Problem to solve: Wherever a line of the data contains "hdvd", copy that line.

[Collected data entries]
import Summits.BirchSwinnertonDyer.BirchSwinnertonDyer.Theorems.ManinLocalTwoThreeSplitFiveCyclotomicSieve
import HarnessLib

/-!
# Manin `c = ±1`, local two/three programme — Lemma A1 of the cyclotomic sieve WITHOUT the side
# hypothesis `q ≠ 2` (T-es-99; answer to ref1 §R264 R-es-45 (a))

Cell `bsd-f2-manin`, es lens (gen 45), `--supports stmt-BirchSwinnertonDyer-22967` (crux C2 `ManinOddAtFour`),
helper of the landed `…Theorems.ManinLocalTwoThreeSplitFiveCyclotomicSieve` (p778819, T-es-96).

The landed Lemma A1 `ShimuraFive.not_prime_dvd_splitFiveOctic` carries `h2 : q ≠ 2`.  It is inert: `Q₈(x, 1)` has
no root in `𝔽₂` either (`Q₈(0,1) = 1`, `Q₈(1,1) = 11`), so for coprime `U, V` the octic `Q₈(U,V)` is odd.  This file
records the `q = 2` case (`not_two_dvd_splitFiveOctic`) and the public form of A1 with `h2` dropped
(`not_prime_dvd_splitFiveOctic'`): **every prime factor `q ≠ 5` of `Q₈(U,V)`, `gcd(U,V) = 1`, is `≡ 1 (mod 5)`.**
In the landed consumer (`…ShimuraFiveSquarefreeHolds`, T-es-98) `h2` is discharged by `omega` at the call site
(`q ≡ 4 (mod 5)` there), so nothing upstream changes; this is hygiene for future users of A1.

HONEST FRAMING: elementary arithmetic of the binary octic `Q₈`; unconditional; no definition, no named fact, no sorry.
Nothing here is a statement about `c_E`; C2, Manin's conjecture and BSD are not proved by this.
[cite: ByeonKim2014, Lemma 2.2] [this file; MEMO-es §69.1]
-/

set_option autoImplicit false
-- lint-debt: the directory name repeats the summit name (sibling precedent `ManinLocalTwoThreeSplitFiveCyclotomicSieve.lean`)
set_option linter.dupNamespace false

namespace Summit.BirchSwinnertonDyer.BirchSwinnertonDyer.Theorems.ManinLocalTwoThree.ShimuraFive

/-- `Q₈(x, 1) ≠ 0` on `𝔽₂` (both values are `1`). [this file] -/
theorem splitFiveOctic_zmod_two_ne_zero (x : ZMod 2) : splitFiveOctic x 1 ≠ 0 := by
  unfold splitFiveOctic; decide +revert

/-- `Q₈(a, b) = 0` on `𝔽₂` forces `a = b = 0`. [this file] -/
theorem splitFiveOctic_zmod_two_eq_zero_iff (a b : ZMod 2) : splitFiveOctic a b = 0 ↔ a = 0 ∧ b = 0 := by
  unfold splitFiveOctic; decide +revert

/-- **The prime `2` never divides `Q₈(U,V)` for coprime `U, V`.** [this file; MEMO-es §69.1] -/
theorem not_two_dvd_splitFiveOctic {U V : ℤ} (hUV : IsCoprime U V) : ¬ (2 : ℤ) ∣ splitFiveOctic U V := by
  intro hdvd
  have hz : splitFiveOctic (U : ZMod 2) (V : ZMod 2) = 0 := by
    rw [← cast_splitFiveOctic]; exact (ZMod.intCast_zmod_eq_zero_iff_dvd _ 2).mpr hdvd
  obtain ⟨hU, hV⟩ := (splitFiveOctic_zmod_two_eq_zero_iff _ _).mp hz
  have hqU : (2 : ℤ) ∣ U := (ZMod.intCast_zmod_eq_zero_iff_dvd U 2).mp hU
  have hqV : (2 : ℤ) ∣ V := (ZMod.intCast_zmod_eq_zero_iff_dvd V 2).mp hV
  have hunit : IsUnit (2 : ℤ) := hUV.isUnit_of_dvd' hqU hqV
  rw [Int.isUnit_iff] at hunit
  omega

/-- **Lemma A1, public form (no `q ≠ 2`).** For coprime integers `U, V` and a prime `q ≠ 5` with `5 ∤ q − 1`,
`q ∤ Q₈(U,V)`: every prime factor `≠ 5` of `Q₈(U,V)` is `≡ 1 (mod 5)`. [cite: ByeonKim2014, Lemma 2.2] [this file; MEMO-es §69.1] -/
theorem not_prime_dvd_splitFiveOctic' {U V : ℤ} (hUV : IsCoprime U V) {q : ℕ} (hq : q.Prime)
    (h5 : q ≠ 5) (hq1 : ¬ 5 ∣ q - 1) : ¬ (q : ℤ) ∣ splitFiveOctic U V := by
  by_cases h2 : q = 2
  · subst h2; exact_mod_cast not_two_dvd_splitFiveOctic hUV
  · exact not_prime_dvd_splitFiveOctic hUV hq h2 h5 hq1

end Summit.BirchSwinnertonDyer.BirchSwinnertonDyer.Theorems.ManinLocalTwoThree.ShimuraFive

Your response:
  intro hdvd
    rw [← cast_splitFiveOctic]; exact (ZMod.intCast_zmod_eq_zero_iff_dvd _ 2).mpr hdvd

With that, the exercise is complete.